___ Material supplied

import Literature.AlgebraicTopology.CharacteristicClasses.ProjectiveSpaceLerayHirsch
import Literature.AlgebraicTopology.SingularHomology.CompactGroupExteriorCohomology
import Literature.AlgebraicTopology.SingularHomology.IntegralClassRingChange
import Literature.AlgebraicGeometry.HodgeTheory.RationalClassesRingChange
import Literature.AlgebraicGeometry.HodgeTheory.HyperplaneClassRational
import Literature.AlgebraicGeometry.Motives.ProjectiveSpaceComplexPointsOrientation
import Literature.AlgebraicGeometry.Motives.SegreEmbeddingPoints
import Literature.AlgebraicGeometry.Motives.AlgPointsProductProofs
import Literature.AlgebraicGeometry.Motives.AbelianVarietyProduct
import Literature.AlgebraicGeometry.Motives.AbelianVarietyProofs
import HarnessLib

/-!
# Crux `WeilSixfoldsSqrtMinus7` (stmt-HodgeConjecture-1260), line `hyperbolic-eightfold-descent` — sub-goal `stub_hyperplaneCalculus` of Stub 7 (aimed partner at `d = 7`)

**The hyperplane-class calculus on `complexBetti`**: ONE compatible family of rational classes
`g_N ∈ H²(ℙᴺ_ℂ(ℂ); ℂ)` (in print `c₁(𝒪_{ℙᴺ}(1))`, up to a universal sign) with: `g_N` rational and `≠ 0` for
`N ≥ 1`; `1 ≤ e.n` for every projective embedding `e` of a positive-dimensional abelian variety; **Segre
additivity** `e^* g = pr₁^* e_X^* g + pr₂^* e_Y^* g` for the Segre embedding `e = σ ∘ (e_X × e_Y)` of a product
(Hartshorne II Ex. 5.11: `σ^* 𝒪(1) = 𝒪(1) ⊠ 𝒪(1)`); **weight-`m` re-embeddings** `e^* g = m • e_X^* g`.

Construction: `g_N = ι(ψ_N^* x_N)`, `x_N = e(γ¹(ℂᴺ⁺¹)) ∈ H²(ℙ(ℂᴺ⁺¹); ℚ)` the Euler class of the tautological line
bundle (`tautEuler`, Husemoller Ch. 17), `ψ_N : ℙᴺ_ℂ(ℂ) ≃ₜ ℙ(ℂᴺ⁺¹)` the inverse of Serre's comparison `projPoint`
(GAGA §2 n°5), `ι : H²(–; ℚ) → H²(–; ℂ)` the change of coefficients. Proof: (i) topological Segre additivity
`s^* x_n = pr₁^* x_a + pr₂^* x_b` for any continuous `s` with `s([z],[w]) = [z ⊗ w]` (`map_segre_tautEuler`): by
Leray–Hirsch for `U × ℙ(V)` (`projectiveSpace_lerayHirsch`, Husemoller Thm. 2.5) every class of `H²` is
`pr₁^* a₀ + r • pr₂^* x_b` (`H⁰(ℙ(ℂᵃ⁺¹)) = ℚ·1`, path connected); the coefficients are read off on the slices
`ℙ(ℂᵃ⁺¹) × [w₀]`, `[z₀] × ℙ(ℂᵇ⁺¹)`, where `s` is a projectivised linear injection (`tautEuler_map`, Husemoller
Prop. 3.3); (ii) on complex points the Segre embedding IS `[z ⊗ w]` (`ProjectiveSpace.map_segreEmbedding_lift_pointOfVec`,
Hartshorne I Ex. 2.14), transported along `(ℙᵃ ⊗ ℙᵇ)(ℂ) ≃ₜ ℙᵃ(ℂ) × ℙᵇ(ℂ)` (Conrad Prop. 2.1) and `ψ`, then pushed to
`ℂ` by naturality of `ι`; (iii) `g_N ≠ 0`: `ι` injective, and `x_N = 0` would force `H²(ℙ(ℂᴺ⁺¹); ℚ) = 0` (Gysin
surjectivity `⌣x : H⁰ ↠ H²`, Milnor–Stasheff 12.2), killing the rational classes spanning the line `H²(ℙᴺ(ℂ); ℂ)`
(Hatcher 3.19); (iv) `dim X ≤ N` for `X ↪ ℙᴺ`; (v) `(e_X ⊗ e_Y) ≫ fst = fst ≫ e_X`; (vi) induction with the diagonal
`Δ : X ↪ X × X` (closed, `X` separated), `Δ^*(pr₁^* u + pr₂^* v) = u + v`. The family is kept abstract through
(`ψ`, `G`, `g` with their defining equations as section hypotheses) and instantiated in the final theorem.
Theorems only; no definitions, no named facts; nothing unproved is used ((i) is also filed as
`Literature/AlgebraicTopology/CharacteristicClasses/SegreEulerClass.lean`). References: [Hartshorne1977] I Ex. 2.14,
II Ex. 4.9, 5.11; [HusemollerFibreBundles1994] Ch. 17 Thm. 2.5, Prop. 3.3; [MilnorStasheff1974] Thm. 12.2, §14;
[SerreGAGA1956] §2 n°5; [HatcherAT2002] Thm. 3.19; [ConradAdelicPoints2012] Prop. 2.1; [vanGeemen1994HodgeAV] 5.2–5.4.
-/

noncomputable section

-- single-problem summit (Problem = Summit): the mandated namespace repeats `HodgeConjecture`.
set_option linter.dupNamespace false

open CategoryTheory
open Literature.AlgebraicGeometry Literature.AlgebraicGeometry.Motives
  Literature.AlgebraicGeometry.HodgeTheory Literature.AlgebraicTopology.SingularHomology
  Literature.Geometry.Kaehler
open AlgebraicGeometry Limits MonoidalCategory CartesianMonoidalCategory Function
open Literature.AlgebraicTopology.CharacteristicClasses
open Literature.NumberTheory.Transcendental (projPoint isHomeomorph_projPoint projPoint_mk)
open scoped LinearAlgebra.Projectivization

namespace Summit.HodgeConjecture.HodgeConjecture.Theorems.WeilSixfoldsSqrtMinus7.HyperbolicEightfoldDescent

______
___ Material supplied

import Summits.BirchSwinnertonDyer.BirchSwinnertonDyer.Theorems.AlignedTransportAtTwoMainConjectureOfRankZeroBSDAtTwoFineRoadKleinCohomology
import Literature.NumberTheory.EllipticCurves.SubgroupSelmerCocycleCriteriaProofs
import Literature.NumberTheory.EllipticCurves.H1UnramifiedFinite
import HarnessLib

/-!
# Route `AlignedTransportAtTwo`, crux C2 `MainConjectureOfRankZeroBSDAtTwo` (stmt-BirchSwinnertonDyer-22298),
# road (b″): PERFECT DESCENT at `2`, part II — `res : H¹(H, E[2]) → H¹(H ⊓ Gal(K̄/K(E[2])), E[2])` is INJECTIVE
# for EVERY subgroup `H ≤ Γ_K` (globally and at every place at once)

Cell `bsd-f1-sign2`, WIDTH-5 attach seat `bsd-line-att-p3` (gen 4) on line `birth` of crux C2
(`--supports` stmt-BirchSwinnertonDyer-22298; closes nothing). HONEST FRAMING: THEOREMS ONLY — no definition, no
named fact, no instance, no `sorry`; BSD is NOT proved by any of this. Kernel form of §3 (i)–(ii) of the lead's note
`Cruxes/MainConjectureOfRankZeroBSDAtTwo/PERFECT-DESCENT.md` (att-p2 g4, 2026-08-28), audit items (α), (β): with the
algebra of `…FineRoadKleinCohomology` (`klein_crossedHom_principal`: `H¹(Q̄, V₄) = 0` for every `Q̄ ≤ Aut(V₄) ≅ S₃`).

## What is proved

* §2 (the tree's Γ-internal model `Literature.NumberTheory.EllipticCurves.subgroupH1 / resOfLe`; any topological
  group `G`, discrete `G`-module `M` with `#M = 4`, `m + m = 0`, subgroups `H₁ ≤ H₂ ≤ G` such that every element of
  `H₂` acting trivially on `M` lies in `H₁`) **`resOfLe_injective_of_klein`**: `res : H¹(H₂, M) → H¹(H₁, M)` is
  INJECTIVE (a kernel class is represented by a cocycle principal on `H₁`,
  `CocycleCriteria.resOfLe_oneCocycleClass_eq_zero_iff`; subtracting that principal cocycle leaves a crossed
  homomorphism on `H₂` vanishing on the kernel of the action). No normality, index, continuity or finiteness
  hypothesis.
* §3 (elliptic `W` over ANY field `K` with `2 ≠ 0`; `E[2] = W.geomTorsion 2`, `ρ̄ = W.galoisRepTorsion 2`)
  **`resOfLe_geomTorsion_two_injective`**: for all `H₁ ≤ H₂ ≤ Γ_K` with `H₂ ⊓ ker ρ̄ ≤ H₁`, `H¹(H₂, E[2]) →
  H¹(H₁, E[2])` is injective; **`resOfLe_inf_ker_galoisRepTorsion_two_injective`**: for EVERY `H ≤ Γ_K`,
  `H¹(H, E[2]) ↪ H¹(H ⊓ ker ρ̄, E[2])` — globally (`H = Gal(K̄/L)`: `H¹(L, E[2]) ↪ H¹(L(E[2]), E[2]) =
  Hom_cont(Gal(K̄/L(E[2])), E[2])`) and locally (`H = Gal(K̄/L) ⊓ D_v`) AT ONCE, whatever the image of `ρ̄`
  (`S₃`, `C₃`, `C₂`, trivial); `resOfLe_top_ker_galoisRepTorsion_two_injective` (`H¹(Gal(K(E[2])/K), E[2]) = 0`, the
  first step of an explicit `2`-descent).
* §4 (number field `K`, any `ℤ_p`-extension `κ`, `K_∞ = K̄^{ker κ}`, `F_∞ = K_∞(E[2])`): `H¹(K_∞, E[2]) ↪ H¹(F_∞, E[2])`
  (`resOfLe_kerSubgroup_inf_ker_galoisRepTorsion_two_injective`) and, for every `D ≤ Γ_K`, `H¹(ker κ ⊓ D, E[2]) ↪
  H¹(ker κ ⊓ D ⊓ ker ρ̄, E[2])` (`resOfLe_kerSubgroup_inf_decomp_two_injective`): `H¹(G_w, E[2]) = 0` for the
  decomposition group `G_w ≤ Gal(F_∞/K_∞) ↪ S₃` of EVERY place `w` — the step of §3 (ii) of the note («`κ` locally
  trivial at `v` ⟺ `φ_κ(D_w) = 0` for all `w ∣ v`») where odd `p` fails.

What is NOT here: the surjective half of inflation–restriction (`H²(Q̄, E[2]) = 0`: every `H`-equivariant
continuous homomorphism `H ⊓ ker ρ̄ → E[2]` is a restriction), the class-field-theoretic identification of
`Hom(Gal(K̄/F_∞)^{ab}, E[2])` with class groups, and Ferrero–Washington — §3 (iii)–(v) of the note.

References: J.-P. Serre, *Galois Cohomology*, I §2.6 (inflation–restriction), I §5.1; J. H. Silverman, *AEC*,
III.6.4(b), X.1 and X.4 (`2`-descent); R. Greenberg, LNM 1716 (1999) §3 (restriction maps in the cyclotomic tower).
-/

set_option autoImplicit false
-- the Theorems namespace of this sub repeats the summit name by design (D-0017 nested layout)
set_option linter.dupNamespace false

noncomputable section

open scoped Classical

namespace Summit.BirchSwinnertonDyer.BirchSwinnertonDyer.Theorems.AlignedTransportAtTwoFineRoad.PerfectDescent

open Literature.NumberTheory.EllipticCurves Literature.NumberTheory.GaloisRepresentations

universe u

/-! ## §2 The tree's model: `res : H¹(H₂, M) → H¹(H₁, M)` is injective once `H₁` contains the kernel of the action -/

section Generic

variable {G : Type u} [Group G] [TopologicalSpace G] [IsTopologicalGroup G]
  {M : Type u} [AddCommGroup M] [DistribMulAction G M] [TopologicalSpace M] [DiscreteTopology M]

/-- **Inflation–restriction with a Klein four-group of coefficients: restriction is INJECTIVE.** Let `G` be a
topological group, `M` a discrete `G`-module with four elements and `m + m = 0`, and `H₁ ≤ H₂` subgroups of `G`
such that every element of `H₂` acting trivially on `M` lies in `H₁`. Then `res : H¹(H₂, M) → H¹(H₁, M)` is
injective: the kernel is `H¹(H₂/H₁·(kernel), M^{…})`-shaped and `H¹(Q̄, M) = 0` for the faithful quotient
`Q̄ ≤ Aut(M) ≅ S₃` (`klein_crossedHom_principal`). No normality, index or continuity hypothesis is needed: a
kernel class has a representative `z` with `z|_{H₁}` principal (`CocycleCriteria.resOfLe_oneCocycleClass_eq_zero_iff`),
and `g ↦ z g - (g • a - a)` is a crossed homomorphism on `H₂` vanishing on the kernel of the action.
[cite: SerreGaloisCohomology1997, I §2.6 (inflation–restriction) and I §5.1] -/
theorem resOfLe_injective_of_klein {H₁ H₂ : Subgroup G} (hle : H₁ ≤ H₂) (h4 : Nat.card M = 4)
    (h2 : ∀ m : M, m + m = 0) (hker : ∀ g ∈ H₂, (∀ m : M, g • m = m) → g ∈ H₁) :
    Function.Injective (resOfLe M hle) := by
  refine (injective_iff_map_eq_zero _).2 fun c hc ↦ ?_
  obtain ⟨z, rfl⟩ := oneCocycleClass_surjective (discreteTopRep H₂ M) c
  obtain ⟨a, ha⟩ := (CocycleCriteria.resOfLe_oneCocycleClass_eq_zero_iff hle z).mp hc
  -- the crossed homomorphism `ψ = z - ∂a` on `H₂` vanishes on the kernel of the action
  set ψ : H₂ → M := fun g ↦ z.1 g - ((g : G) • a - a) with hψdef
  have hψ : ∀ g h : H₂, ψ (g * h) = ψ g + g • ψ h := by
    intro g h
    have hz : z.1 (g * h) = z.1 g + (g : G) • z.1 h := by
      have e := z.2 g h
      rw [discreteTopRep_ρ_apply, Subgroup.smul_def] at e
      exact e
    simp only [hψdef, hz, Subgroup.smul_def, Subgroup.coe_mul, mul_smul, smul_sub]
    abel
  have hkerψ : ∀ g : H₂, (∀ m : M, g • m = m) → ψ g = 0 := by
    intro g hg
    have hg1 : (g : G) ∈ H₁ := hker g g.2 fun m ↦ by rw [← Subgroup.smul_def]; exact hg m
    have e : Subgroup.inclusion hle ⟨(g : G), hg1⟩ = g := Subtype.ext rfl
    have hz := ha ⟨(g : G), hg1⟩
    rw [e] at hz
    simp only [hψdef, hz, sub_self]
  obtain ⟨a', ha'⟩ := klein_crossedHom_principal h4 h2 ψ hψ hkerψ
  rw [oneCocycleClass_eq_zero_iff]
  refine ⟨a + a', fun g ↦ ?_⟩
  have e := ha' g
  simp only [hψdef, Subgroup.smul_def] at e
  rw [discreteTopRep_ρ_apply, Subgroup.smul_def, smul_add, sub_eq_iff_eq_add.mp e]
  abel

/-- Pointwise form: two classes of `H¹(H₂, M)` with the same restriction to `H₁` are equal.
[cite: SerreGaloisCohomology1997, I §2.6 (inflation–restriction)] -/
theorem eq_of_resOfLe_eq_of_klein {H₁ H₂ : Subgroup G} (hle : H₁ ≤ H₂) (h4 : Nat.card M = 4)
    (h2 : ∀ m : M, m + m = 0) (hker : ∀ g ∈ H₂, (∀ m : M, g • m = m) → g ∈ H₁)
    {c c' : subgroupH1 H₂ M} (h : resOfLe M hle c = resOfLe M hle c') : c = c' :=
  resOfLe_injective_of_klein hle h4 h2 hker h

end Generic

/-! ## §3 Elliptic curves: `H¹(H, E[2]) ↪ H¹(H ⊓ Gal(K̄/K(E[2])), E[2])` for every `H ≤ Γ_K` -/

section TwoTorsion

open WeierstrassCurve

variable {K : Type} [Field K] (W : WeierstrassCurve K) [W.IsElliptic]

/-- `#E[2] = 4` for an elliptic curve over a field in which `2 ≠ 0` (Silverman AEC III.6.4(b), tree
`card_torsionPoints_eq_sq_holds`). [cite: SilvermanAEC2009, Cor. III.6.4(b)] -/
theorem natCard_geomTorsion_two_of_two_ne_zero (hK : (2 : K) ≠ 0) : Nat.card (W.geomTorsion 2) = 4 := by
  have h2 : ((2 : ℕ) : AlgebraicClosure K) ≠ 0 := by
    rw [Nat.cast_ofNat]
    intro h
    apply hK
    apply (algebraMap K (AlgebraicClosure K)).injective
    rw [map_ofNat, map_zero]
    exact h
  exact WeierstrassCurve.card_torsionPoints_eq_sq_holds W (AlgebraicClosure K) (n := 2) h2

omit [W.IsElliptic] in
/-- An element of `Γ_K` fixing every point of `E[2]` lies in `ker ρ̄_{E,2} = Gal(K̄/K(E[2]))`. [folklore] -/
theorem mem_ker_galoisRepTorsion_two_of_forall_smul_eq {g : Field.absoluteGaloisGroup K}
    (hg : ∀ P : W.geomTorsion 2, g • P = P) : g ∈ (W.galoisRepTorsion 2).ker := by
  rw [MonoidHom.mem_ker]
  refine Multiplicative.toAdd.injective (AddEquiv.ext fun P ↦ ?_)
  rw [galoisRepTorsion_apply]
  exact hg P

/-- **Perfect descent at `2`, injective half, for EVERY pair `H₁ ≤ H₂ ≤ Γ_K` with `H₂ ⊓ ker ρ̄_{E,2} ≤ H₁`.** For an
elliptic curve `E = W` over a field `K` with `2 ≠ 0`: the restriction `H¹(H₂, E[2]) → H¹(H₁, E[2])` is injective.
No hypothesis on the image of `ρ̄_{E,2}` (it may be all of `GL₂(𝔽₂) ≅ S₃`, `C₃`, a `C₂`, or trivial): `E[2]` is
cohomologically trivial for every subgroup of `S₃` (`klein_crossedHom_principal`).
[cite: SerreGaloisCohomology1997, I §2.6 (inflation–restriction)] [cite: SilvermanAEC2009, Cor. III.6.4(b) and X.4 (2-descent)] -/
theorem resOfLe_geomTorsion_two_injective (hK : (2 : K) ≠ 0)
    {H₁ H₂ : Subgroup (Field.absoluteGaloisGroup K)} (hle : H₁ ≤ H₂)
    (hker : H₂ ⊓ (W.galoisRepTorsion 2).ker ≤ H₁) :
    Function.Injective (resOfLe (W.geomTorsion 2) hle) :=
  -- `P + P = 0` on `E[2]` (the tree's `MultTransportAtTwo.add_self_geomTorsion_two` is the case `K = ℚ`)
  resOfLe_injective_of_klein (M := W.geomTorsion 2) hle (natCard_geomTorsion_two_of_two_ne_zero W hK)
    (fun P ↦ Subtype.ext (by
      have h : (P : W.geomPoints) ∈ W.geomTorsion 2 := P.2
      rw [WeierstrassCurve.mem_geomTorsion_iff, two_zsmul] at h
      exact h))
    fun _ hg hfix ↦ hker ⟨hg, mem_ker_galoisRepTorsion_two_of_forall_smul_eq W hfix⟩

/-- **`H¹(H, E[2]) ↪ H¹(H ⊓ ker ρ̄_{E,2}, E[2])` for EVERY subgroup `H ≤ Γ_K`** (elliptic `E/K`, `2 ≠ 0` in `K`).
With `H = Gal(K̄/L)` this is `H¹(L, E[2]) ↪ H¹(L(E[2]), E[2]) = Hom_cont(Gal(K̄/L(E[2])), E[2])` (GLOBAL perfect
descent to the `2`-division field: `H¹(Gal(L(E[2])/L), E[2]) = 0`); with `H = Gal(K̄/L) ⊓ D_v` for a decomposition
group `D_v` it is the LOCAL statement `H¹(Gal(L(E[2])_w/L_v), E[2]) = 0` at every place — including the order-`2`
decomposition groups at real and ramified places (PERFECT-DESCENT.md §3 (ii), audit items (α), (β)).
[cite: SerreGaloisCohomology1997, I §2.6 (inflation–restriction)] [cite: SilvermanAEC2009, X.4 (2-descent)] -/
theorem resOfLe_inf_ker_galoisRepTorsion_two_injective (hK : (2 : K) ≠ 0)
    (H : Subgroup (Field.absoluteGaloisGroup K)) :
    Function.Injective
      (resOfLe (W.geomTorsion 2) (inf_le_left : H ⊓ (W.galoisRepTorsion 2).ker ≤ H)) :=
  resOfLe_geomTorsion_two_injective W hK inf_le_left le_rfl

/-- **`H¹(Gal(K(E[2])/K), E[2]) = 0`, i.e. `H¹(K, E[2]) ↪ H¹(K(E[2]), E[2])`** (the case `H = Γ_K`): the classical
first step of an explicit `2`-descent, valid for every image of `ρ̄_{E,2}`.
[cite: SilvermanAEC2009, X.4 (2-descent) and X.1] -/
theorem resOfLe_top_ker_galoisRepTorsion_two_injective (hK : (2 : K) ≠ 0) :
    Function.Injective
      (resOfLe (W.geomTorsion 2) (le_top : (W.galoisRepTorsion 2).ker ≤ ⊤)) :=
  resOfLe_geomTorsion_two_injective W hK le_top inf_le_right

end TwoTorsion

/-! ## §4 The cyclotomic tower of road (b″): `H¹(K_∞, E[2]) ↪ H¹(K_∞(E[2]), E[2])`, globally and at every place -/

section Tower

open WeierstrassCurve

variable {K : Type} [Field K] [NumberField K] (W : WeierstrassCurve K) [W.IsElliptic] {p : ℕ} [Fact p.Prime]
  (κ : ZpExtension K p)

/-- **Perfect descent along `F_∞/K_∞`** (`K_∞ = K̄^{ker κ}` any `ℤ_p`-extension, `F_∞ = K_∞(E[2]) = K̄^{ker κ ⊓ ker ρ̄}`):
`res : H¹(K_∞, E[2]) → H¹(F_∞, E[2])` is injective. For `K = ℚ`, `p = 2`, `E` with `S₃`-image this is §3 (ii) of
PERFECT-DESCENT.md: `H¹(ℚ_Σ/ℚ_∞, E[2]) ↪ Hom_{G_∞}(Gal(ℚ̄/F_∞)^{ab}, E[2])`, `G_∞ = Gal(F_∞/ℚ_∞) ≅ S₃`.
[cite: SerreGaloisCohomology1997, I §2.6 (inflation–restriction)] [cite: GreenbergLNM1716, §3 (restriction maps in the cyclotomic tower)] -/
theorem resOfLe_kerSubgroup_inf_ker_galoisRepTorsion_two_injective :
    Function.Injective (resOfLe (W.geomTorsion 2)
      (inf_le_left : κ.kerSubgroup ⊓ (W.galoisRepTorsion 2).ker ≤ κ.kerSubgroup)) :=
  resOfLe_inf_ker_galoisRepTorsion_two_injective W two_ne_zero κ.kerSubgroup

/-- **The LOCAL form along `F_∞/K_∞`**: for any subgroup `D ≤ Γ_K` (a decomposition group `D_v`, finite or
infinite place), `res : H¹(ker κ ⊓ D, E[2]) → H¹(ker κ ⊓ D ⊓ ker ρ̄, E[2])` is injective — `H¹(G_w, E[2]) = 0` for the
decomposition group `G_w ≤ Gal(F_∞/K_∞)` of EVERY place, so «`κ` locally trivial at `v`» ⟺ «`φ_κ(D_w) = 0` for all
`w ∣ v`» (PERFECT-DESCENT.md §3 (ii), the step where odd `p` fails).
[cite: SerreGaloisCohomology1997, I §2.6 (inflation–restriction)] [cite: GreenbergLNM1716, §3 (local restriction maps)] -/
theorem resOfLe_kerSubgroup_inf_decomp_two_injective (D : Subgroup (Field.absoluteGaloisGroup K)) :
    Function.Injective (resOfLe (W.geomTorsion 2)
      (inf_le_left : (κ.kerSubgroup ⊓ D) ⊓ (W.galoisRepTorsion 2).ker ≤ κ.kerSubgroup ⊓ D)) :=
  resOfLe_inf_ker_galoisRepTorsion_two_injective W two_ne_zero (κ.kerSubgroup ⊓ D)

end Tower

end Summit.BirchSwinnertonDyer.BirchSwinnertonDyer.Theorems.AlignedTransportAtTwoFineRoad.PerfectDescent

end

______

### What the task asks
The expected answer is every line above in which the word "have" appears.

### Answer to the problem
  have hψ : ∀ g h : H₂, ψ (g * h) = ψ g + g • ψ h := by
    have hz : z.1 (g * h) = z.1 g + (g : G) • z.1 h := by
      have e := z.2 g h
  have hkerψ : ∀ g : H₂, (∀ m : M, g • m = m) → ψ g = 0 := by
    have hg1 : (g : G) ∈ H₁ := hker g g.2 fun m ↦ by rw [← Subgroup.smul_def]; exact hg m
    have e : Subgroup.inclusion hle ⟨(g : G), hg1⟩ = g := Subtype.ext rfl
    have hz := ha ⟨(g : G), hg1⟩
  have e := ha' g
  have h2 : ((2 : ℕ) : AlgebraicClosure K) ≠ 0 := by
      have h : (P : W.geomPoints) ∈ W.geomTorsion 2 := P.2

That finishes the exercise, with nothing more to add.